Registration closes 02/10/2026
Mentor Based

The Inverse Design Lab: Multi-Objective Bayesian Optimization for Complex Formulations

AI Meets Experimentation: Perfecting Formulations with Bayesian Optimization

  • Mode: Virtual / Online
  • Type: Mentor Based
  • Level: Advanced
  • Duration: 3 Days (60-90 Minutes each day)
  • Starts: 10 February 2026
  • Time: 05:30 PM IST

About This Course

This 3-day hands-on workshop The Inverse Design Lab teaches researchers to optimize complex formulations using Bayesian Optimization and Gaussian Processes. Participants will learn to balance trade-offs, like strength vs. conductivity, by leveraging AI to model uncertainty and discover the Pareto Frontier. This hands-on workshop enables efficient experimental design, saving time and resources in material science, chemistry, and engineering.

Aim

AI-powered Bayesian Optimization and Gaussian Processes optimize formulations, balancing properties like strength vs. conductivity and refining designs with fewer experiments.

Workshop Objectives

  • Understand Gaussian Processes for small datasets.
  • Master Multi-Objective Optimization using Bayesian Optimization.
  • Optimize Experimental Design via the Pareto Frontier.
  • Implement Active Learning to refine experiments.
  • Apply AI to enhance experimental outcomes.

Workshop Structure

📅 Day 1 — The Mathematics of Uncertainty (Gaussian Processes)
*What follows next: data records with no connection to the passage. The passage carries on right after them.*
/-!
# The BDSV principal oscillation term `𝒪₁`: the slow-divergence identity

Buckmaster–De Lellis–Székelyhidi–Vicol (BDSV), *Onsager's conjecture for admissible weak
solutions*, CPAM 72 (2019) = arXiv:1701.08678, §6.1.3, after the expansion (6.10) of
`w_{o,i} ⊗ w_{o,i} - R_{q,i}` in the Fourier modes `ρ_{q,i}∇Φ_i⁻¹C_k(R̃_{q,i})∇Φ_i⁻ᵀe^{iλ_{q+1}k·Φ_i}`:

> "On the other hand, recalling (5.7) `∇Φ_i⁻¹ C_k ∇Φ_i⁻ᵀ ∇Φ_iᵀ k = 0`, consequently
> `div(Σ_i w_{o,i} ⊗ w_{o,i} - R_{q,i}) = Σ_{i,k≠0} div(ρ_{q,i}∇Φ_i⁻¹C_k(R̃_{q,i})∇Φ_i⁻ᵀ) e^{iλ_{q+1}k·Φ_i}`"

— the derivative never falls on the fast phase. This file proves the physical-space form of this
cancellation for the honest objects of the tree, continuing `OnsagerBDSVOscillationPrincipal.lean`
(which proved (6.10): `w_o ⊗ w_o - R̄_q = Σ_i ρ_{q,i} A 𝕎(R̃_{q,i}, n_{q+1}Φ_i) Aᵀ`, `A = adj ∇Φ_i`,
`𝕎 = W ⊗ W - R` the mean-free Mikado tensor, `BDSV.principalOscMatrix`), WITHOUT Fourier series:

* the generic cancellation `BDSV.sum_partialDeriv_conjComposite_eq`: for a tensor
  `Σ_{c,d} ρ A_{a'c} A_{jd} w_{cd}(R̃(x), nΦ(x))` built on jointly smooth profiles `w_{cd}(R, ξ)` with
  `Σ_d (∂_{ξ_d} w_{cd})(R̃(x), nΦ(x)) = 0`, the `x`-divergence `Σⱼ ∂ⱼ(…)` consists of slow derivatives
  only — by the composite chain rule `BDSV.partialDeriv_phaseComp` the fast part is
  `n ρ Σ_c A_{a'c} Σ_{d,k} (Σⱼ (∇Φ)_{kj} A_{jd}) c_{∂_k w_{cd}}` and `∇Φ · adj ∇Φ = I`
  (`BDSV.sum_jac_mul_adjugate`, `det ∇Φ = 1`);
* `div_ξ 𝕎 = 0` on the Mikado domain in the profile language (`BDSV.MikadoDatum.sum_dXi_fluctFam_eq_zero`,
  from `BDSV.MikadoDatum.tensorDivergence_oscMatrix`, Lemma 5.1), and `∂_ξ G̃ = ∂_ξ G` for the
  zero-mean fluctuation `G̃ = BDSV.MikadoDatum.fluctZ` of `OnsagerBDSVEnergyPrincipalTools.lean`;
* the entries of the conjugated tensor in composite form (`BDSV.principalOscMatrix_apply`, amplitudes
  `BDSV.oscAmp = ρ_{q,i} A_{a'c} A_{jd}`), and **the slow-divergence identity**
  `BDSV.PerturbationData.tensorDivergence_principalOscMatrix_eq`: at a time at which `R̃_{q,i}(t,·)` takes
  values in the Mikado ball (active times, Lemma 5.4),
  `div(ρ_{q,i} A 𝕎(R̃_{q,i}, n_{q+1}Φ_i) Aᵀ) = Σ_{a'} (BDSV.oscSlowDiv … a') e_{a'}` with
  `oscSlowDiv_{a'} = Σ_{j,c,d} [∂ⱼ(ρA_{a'c}A_{jd}) G̃_{cd}(R̃,nΦ) + Σ_{a,b} ρA_{a'c}A_{jd}∂ⱼR̃_{ab} (∂_{R_{ab}}G̃_{cd})(R̃,nΦ)]`
  — `81 + 729` terms "slow amplitude × composite of a zero-mean profile", the input shape of the
  composite stationary-phase bound for `ℛ` (`OnsagerBDSVNonstationaryPhaseAntidiv.lean`);
* at inactive times the tensor vanishes (`BDSV.tensorDivergence_principalOscMatrix_eq_zero_of_eta`).

## References

* T. Buckmaster, C. De Lellis, L. Székelyhidi Jr., V. Vicol, *Onsager's conjecture for admissible
  weak solutions*, Comm. Pure Appl. Math. 72 (2019) 229–274 = arXiv:1701.08678, §6.1.3
  (arXiv (6.10)–(6.11)), §5.1 Lemma 5.1 with (5.4), (5.7). Equation numbers as in
  arXiv:1701.08678v1 (cf. `OnsagerBDSVStressSplit.lean`, "Numbering").
-/

open MeasureTheory Set Filter
open scoped NNReal ENNReal ContDiff Matrix Matrix.Norms.Elementwise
  • Introduction to Gaussian Processes (GPs) for modeling uncertainty in experimental data.
  • Practical setup: Building a GP model in Python (BoTorch or GPyTorch) using experimental spreadsheet data (e.g., Composition % vs. Compressive Strength).
  • Hands-on: Configure and run a GP model using personal experimental data.
  • Deliverable: A plot visualizing the uncertainty and predictions from the Gaussian Process model.
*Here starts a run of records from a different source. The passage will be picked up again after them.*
import Summits.QuantumFields.QCD.Theses.SpectralDefectExtinction
import Literature.MathematicalPhysics.QuantumFieldTheory.QCDPhaseQuenched
import Literature.MathematicalPhysics.QuantumFieldTheory.SpectralDefectDensity
import Literature.Barriers.QuantumFields.WilsonDeterminantMassSplitting

/-!
# Bridge lemma F toward stub `coareaWegner` of line `Sketch` (skeleton "ResolventCell", gen 2) for
crux `SpectralDefectExtinction.WegnerEstimate` (item stmt-QuantumFields-8966):
the SLICE LEMMA — product Haar is an average over one-link circles

The 1-D route of the paper proof (Lines/Sketch.md §gen 2) reduces every product-Haar expectation
`E_V F(V)` over the cell configurations `V : ι → G` (here `ι = Edge 4 L`, `G = SU(3)`,
`μ = Measure.pi fun _ => haarProbability G`) to expectations along the one-parameter circles
`t ↦ V[e ↦ V(e) · c(t)]` of ONE link `e`:

* `coareaWegner_lintegral_pi_update_mul` — for every `g : G` and EVERY `F ≥ 0` (no measurability),
  `∫⁻ F(V[e ↦ V(e) g]) dμ = ∫⁻ F dμ`: right multiplication by the link field `1[e ↦ g]` is a
  measurable equivalence preserving the product of the right-invariant Haar probability measures
  (compact groups are unimodular; Mathlib `Measure.pi.isMulRightInvariant`,
  `lintegral_mul_right_eq_self`);
* `coareaWegner_lintegral_pi_eq_average` — hence, for measurable `F` and any measurable curve
  `c : ℝ → G` and `T > 0`, `∫⁻ F dμ = T⁻¹ ∫⁻_V ∫⁻_{t ∈ (0,T]} F(V[e ↦ V(e) c(t)]) dt dμ`
  (average the constant over `t`, then Tonelli `lintegral_lintegral_swap`);
* `coareaWegner_lintegral_pi_eq_circleAverage` — the case `T = 2π` used along the closed `SU(3)`
  circles `cᵢ(t) = exp(t Xᵢ)` of bridge lemma C (`coareaWegner_su3Circles`).

No group law for `c` is needed for the slice identity itself (it is used later, to identify the
circle through `V[e ↦ V(e)c(t)]` with the reparametrised circle through `V`).
-/

noncomputable section

namespace Summit.QuantumFields.QCD.Cruxes.WegnerEstimate.ResolventCell

open MeasureTheory
open scoped Matrix BigOperators ENNReal
open Literature.MathematicalPhysics.QuantumLattice Literature.MathematicalPhysics.QuantumFieldTheory
  Literature.Probability.LatticeModels
open Matrix
open scoped ComplexOrder

section Slice

variable {G : Type*} [Group G] [TopologicalSpace G] [IsTopologicalGroup G] [CompactSpace G]
  [MeasurableSpace G] [BorelSpace G] {ι : Type*} [Fintype ι] [DecidableEq ι]

omit [TopologicalSpace G] [IsTopologicalGroup G] [CompactSpace G] [MeasurableSpace G]
  [BorelSpace G] [Fintype ι] in
/-- Updating one coordinate by right multiplication is right multiplication in the Pi group by the
link field `1[e ↦ g]`. -/
theorem coareaWegner_update_mul_eq (V : ι → G) (e : ι) (g : G) :
    Function.update V e (V e * g) = V * Function.update (1 : ι → G) e g := by
  ext i
  by_cases h : i = e
  · subst h
    simp
  · simp [h]

/-- **Slice lemma, one group element (no measurability needed).**  For the product of the Haar
probability measures over the links, right-multiplying ONE link by a fixed group element does not
change any lower Lebesgue integral: `∫⁻ F(V[e ↦ V(e) g]) dμ = ∫⁻ F dμ`. -/
theorem coareaWegner_lintegral_pi_update_mul (e : ι) (g : G) (F : (ι → G) → ℝ≥0∞) :
    ∫⁻ V, F (Function.update V e (V e * g)) ∂(Measure.pi fun _ : ι => haarProbability G) =
      ∫⁻ V, F V ∂(Measure.pi fun _ : ι => haarProbability G) := by
  simp_rw [coareaWegner_update_mul_eq]
  exact lintegral_mul_right_eq_self F _

/-- The measure of a set is likewise unchanged (take `F` an indicator): the configurations that are
moved into `s` by `V ↦ V[e ↦ V(e) g]` have the same product-Haar measure as `s`. -/
theorem coareaWegner_measure_preimage_update_mul (e : ι) (g : G) (s : Set (ι → G)) :
    (Measure.pi fun _ : ι => haarProbability G) ((fun V => Function.update V e (V e * g)) ⁻¹' s) =
      (Measure.pi fun _ : ι => haarProbability G) s := by
  have h : (fun V : ι → G => Function.update V e (V e * g)) =
      fun V => V * Function.update (1 : ι → G) e g := by
    funext V
    exact coareaWegner_update_mul_eq V e g
  rw [h]
  exact measure_preimage_mul_right _ _ _

variable [SecondCountableTopology G]

omit [CompactSpace G] [Fintype ι] in
/-- Joint measurability of the slicing map `(V, t) ↦ V[e ↦ V(e) c(t)]` (for a measurable curve `c`;
`G` second countable, as is every closed subgroup of `U(N)`). -/
theorem coareaWegner_measurable_update_mul_curve (e : ι) {c : ℝ → G} (hc : Measurable c) :
    Measurable (fun p : (ι → G) × ℝ => Function.update p.1 e (p.1 e * c p.2)) := by
  have h1 : Measurable (fun p : (ι → G) × ℝ => (p.1, p.1 e * c p.2)) :=
    measurable_fst.prodMk (((measurable_pi_apply e).comp measurable_fst).mul (hc.comp measurable_snd))
  exact measurable_update'.comp h1

/-- **Slice lemma, averaged form.**  For measurable `F ≥ 0`, a measurable curve `c : ℝ → G`, a link
`e` and `T > 0`:
`∫⁻ F dμ = T⁻¹ · ∫⁻_V ( ∫⁻_{t ∈ (0, T]} F(V[e ↦ V(e) c(t)]) dt ) dμ`
(slice lemma for each `t`, average of the constant over `t ∈ (0, T]`, Tonelli). -/
theorem coareaWegner_lintegral_pi_eq_average (e : ι) {c : ℝ → G} (hc : Measurable c)
    {F : (ι → G) → ℝ≥0∞} (hF : Measurable F) {T : ℝ} (hT : 0 < T) :
    ∫⁻ V, F V ∂(Measure.pi fun _ : ι => haarProbability G) =
      ENNReal.ofReal T⁻¹ *
        ∫⁻ V, (∫⁻ t in Set.Ioc 0 T, F (Function.update V e (V e * c t)))
          ∂(Measure.pi fun _ : ι => haarProbability G) := by
  set μ : Measure (ι → G) := Measure.pi fun _ : ι => haarProbability G with hμ
  have hmeas : AEMeasurable
      (Function.uncurry fun (V : ι → G) (t : ℝ) => F (Function.update V e (V e * c t)))
      (μ.prod (volume.restrict (Set.Ioc 0 T))) :=
    (hF.comp (coareaWegner_measurable_update_mul_curve e hc)).aemeasurable
  rw [lintegral_lintegral_swap hmeas]
  have hinner : ∀ t : ℝ, ∫⁻ V, F (Function.update V e (V e * c t)) ∂μ = ∫⁻ V, F V ∂μ :=
    fun t => coareaWegner_lintegral_pi_update_mul e (c t) F
  simp_rw [hinner]
  rw [setLIntegral_const, Real.volume_Ioc, sub_zero, ← mul_assoc, mul_comm (ENNReal.ofReal T⁻¹),
    mul_assoc, ← ENNReal.ofReal_mul (inv_nonneg.2 hT.le), inv_mul_cancel₀ hT.ne', ENNReal.ofReal_one,
    mul_one]

/-- **Slice lemma along a closed circle (`T = 2π`).**  For measurable `F ≥ 0`, a measurable curve
`c : ℝ → G` (e.g. one of the eight `2π`-periodic `SU(3)` basis circles of `coareaWegner_su3Circles`)
and a link `e`:
`∫⁻ F dμ = (2π)⁻¹ · ∫⁻_V ( ∫⁻_{t ∈ (0, 2π]} F(V[e ↦ V(e) c(t)]) dt ) dμ`. -/
theorem coareaWegner_lintegral_pi_eq_circleAverage (e : ι) {c : ℝ → G} (hc : Measurable c)
    {F : (ι → G) → ℝ≥0∞} (hF : Measurable F) :
    ∫⁻ V, F V ∂(Measure.pi fun _ : ι => haarProbability G) =
      ENNReal.ofReal (2 * Real.pi)⁻¹ *
        ∫⁻ V, (∫⁻ t in Set.Ioc 0 (2 * Real.pi), F (Function.update V e (V e * c t)))
          ∂(Measure.pi fun _ : ι => haarProbability G) :=
  coareaWegner_lintegral_pi_eq_average e hc hF Real.two_pi_pos

/-- **Slice inequality with a circle-constant weight.**  If a measurable weight `M ≥ 0` is constant
along the `e`-fibres (`M(V[e ↦ V(e) g]) = M(V)`, e.g. `M = (min_g bad(V[e ↦ g]))^{-k}`) and the circle
integrals of a measurable `S ≥ 0` are uniformly bounded, `∫⁻_{(0,2π]} S(V[e ↦ V(e)c(t)]) dt ≤ B` for
all `V`, then `∫⁻ M · S dμ ≤ (2π)⁻¹ · B · ∫⁻ M dμ`. -/
theorem coareaWegner_lintegral_mul_le_of_circle_bound (e : ι) {c : ℝ → G} (hc : Measurable c)
    {M S : (ι → G) → ℝ≥0∞} (hM : Measurable M) (hS : Measurable S)
    (hMe : ∀ (V : ι → G) (g : G), M (Function.update V e (V e * g)) = M V) {B : ℝ≥0∞}
    (hB : ∀ V : ι → G, ∫⁻ t in Set.Ioc 0 (2 * Real.pi), S (Function.update V e (V e * c t)) ≤ B) :
    ∫⁻ V, M V * S V ∂(Measure.pi fun _ : ι => haarProbability G) ≤
      ENNReal.ofReal (2 * Real.pi)⁻¹ * B * ∫⁻ V, M V ∂(Measure.pi fun _ : ι => haarProbability G) := by
  set μ : Measure (ι → G) := Measure.pi fun _ : ι => haarProbability G with hμ
  have hcurve : ∀ V : ι → G, Measurable fun t : ℝ => S (Function.update V e (V e * c t)) := fun V =>
    hS.comp ((coareaWegner_measurable_update_mul_curve e hc).comp (measurable_const.prodMk measurable_id))
  have hMS : Measurable fun V : ι → G => M V * S V := hM.mul hS
  rw [coareaWegner_lintegral_pi_eq_circleAverage e hc hMS, mul_assoc]
  refine mul_le_mul' le_rfl ?_
  calc ∫⁻ V, (∫⁻ t in Set.Ioc 0 (2 * Real.pi),
          M (Function.update V e (V e * c t)) * S (Function.update V e (V e * c t))) ∂μ
      = ∫⁻ V, M V * (∫⁻ t in Set.Ioc 0 (2 * Real.pi), S (Function.update V e (V e * c t))) ∂μ := by
        refine lintegral_congr fun V => ?_
        simp_rw [hMe]
        exact lintegral_const_mul _ (hcurve V)
    _ ≤ ∫⁻ V, M V * B ∂μ := lintegral_mono fun V => mul_le_mul' le_rfl (hB V)
    _ = (∫⁻ V, M V ∂μ) * B := lintegral_mul_const B hM
    _ = B * ∫⁻ V, M V ∂μ := mul_comm _ _

end Slice

/-- **Slice lemma for the cell configurations of the registered signature** (`G = SU(3)`,
`ι = Edge 4 L`): for measurable `F ≥ 0` on gauge fields, a measurable curve `c : ℝ → SU(3)` and a
link `e`, `∫⁻ F dμ = (2π)⁻¹ ∫⁻_V ∫⁻_{t ∈ (0,2π]} F(V[e ↦ V(e) c(t)]) dt dμ` for the product Haar
measure `μ = Measure.pi fun _ => haarProbability SU3`. -/
theorem coareaWegner_lintegral_gauge_eq_circleAverage {L : ℕ} [NeZero L] (e : Edge 4 L) {c : ℝ → SU3}
    (hc : Measurable c) {F : GaugeConfig 4 L SU3 → ENNReal} (hF : Measurable F) :
    ∫⁻ V, F V ∂(Measure.pi fun _ : Edge 4 L => haarProbability SU3) =
      ENNReal.ofReal (2 * Real.pi)⁻¹ *
        ∫⁻ V, (∫⁻ t in Set.Ioc 0 (2 * Real.pi), F (Function.update V e (V e * c t)))
          ∂(Measure.pi fun _ : Edge 4 L => haarProbability SU3) :=
  coareaWegner_lintegral_pi_eq_circleAverage e hc hF

end Summit.QuantumFields.QCD.Cruxes.WegnerEstimate.ResolventCell

end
📅 Day 2 — Multi-Objective Optimization & The Pareto Frontier

  • Defining Acquisition Functions to guide AI in balancing exploration and exploitation.
  • Visualizing the Pareto Frontier for trade-offs (e.g., Strength vs. Sorption). Learn how to optimize competing objectives simultaneously.
  • Hands-on: Run a closed-loop simulation where AI suggests the next 5 experiments to maximize two conflicting variables.
  • Deliverable: Visualize the Pareto Frontier and interpret the optimal balance between competing properties.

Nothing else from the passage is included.